Hace 34 años, tres estudiantes de Livorno, ciudad
natal de Amedeo Modigliani (1884-1920), esculpieron tres cabezas falsas
de Modi en piedra, aprovechando una leyenda que aseguraba que el artista
había tirado en un foso de la ciudad algunas de sus esculturas. La
crítica inmediatamente las atribuyó al artista y una semana después el
coleccionista Carlo Pepi descubrió el pastel. De hecho, suya es la frase
con la que se titula este artículo.
Porque en vida pintó poco y vendió menos. La primera
exposición de Modigliani fue en una pequeña galería de Montparnasse.
Era una colectiva dedicada al desnudo y sus obras iban en el escaparate.
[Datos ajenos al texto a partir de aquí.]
/-!
# Reduction of the Hodge conjecture to the middle dimension, from Hodge models: BFNP Lemma 48 with the Gysin side constructed

Family `hodge`, layer `Literature/AlgebraicGeometry/HodgeTheory`. Companion of the named fact
`middleDimensionReduction` (file `MiddleDimensionReduction`; P. Brosnan, H. Fang, Z. Nie,
G. Pearlstein, *Singularities of admissible normal functions*, Invent. Math. 177 (2009), §6
**Lemma 48**, arXiv:0711.0964 p. 13) and of `MiddleDimensionReductionProofs`, which formalises the
printed proof RELATIVE to a hypothetical Gysin formalism `(G : GysinFormalism)` with its Hodge
compatibility (`G.IsHodgeCompatible`: Gysin maps of bidegree `(r, r)`, a structure for which the
tree has no construction). This file removes that hypothesis structure entirely: the Gysin side of
the printed argument ("by the projection formula, `α ∪ pr_{1*}[Z] ≠ 0`") is run on the tree's
CONSTRUCTED Gysin morphisms `complexGysin μ` (`ComplexGysin`: `f_* = D_X⁻¹ f(ℂ)_* D_Y` through
Poincaré duality, which is the tree's theorem `OrientationFamily.hasPoincareDuality`; orientations
of the closed manifolds `X(ℂ)` exist, `Motives.ComplexPoints.isOrientableOver`), whose
functoriality (`complexGysin_id`, `complexGysin_comp`), projection formula (`complexGysin_cup`),
compatibility with supports (`complexGysin_mem_supportedClasses`, from the PROVED support form
`gysinMap_restrictCompl_eq_zero_of_field ℂ` of Fulton, Young Tableaux App. B §B.2 Ex. 5) and
Thom–Gysin exactness for a smooth closed subvariety
(`exists_complexGysin_eq_of_isClosedImmersion`, Voisin II §6.1.1) are all theorems of the tree.
What remains hypothetical is Hodge-theoretic only, and consists of the two named facts
`nonempty_hodgeModel` (Hodge models of the auxiliary varieties `X × ℙʳ`: Serre GAGA §2, de Rham,
the Hodge decomposition) and `hodgePQ_independent_of_hodgeModel` (all Hodge models cut out the
same `H^{p,q}`), through which `preservesHodgeType_of_nonempty_hodgeModel` (file
`HodgeTypePullback`, Voisin I §7.3.2: `f^*` is a morphism of Hodge structures) feeds the
pull-backs, and the compatibility of the cup product with Hodge types (`CupPreservesHodgeType`,
Voisin I Thm. 5.29 with §7.1.2: wedge products of forms of types `(p,q)`, `(p',q')` have type
`(p+p', q+q')`, and the de Rham comparison is multiplicative), taken as a hypothesis on the
auxiliary varieties.

## The printed proof and its two halves here

Printed (arXiv p. 13), for `α ∈ Hdg^k Y` perpendicular to `Alg^{dim Y − k} Y` under the perfect
pairing `Hdg^k ⊗ Hdg^{dim Y−k} → ℚ`: "Suppose then that `dim Y < 2k`. In this case, set
`X = Y × ℙ^{2k − dim Y}` and let `β = pr₁^* α`. Suppose `β ∪ [Z] ≠ 0` for some `[Z] ∈ Alg^k X`.
Then, by the projection formula, `α ∪ pr_{1*}[Z] ≠ 0`. […] Finally, suppose that `dim Y > 2k`.
Since `Y` is projective, we can use Bertini […] By weak Lefschetz […]".

* **Degrees `2p < n` (the product half), pairing-free, on `complexGysin`.** For `X` smooth
  projective of dimension `n = 2p + r`, `r ≥ 1`, `P = ℙʳ`, `V = X × P` (smooth projective of the
  even dimension `n + r = 2(p + r)`), a complex point `t ∈ P(ℂ)` with slice
  `s = (𝟙, t) : X ⟶ V`, and a rational `(p, p)`-class `c ∈ H²ᵖ(X(ℂ); ℂ)`:
  pick a rational class `ρ ≠ 0` in the top degree `H^{2r}(P(ℂ); ℂ) ≅ ℂ` (rational classes span,
  `span_isRationalClass_eq_top_of_isSmoothProjective_holds`; `b_{2r} = b_0 = 1`); every top-degree
  class of `P` is of Hodge type `(r, r)` (`isOfHodgeType_of_degree_eq_two_mul`: a real `2r`-form
  on an `r`-dimensional complex vector space is invariant under the unit circle, the real
  determinant of `e^{iθ}` being `|e^{irθ}|² = 1`), so `c' = pr₁^* c ∪ pr₂^* ρ` is a rational class
  of type `(p + r, p + r)` in the middle degree of `V` (pull-backs preserve Hodge types;
  `CupPreservesHodgeType`), hence ALGEBRAIC by the middle-dimensional hypothesis, and
  `pr_{1*} c' ∈ Nᵖ H²ᵖ(X(ℂ); ℂ)` (`pr_{1*}` lowers the coniveau by `r`). Finally
  `pr_{1*} c' = c ∪ pr_{1*} pr₂^* ρ = λ c` with `λ ≠ 0`: `ρ` dies off the point `t`
  (`restrictCompl_pt_eq_zero`), so `pr₂^* ρ` dies off the fibre `pr₂⁻¹(t) = s(X)`
  (`range_sliceAt_left_base`), hence `pr₂^* ρ = s_* y` for some `y ∈ H⁰(X(ℂ); ℂ) = ℂ · 1`
  (Thom–Gysin exactness for the closed immersion `s`; `X(ℂ)` is path connected), i.e.
  `pr₂^* ρ = λ · s_* 1` and `pr_{1*} pr₂^* ρ = λ · (s ≫ pr₁)_* 1 = λ · 1`; and `λ ≠ 0` because
  `pr₂^*` is injective (`pr₂` has the section `(x₀, 𝟙)`) and `ρ ≠ 0`. So `c = λ⁻¹ pr_{1*} c'` is
  algebraic (`mem_algebraicClasses_of_two_mul_add_eq_of_cupPreservesHodgeType`).
* **Degrees `2p ≥ n`.** The pull-back-only road of `MiddleDimensionReductionProofs`
  (`mem_algebraicClasses_of_le_two_mul_of_preservesHodgeType`: `c = s_t^* pr₁^* c` on `X × ℙ¹` for
  a general slice), whose only input `PreservesHodgeType (n + 1) n pr₁` is now
  `preservesHodgeType_of_nonempty_hodgeModel`.

Result: `middleDimensionReduction_of_nonempty_hodgeModel` — the named fact from
`nonempty_hodgeModel` (all smooth projective `X`), `hodgePQ_independent_of_hodgeModel` and
`CupPreservesHodgeType` (all smooth projective `X`). No named fact is introduced and the named
fact itself is untouched (its discharge `middleDimensionReduction_holds` is this theorem fed with
the discharges of those three inputs).

## References

* [BrosnanFangNiePearlstein2009] P. Brosnan, H. Fang, Z. Nie, G. Pearlstein, Singularities of
  admissible normal functions, Invent. Math. 177 (2009), §6 Lemma 48 (arXiv:0711.0964, p. 13).
* [VoisinHodgeI2002] C. Voisin, Hodge Theory and Complex Algebraic Geometry I, §2.3.1, Thm. 5.29,
  §7.1.2, §7.3.2, §11.1.2.
* [VoisinHodgeII2003] C. Voisin, Hodge Theory and Complex Algebraic Geometry II, §6.1.1.
* [FultonYoungTableaux1997] W. Fulton, Young Tableaux, App. B §B.1 (5)–(6), §B.2 Exercise 5.
* [KerrPearlstein2011] M. Kerr, G. Pearlstein, An exponential history of functions with
  logarithmic growth, MSRI Publ. 58 (2011), §3.1.
-/

noncomputable section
Dos. La galerista lo hizo para llamar la atención de la gente. Y lo
consiguió, con tan mala suerte de que el primer transeúnte que pasó por
allí fue el comisario de policía del barrio.
Ultrajes y costumbres
“Aquel excelente hombre alimentado de lugares
comunes y verdades inmutables dio la orden irrevocable de retirar
inmediatamente aquellos dos “intolerables ultrajes a las buenas
costumbres”. No hubo más remedio que obedecer”, cuenta en sus memorias André Salmon (1881-1969), tituladas La apasionada vida de Modigliani (Acantilado). Y nadie visitó la primera exposición de Modigliani.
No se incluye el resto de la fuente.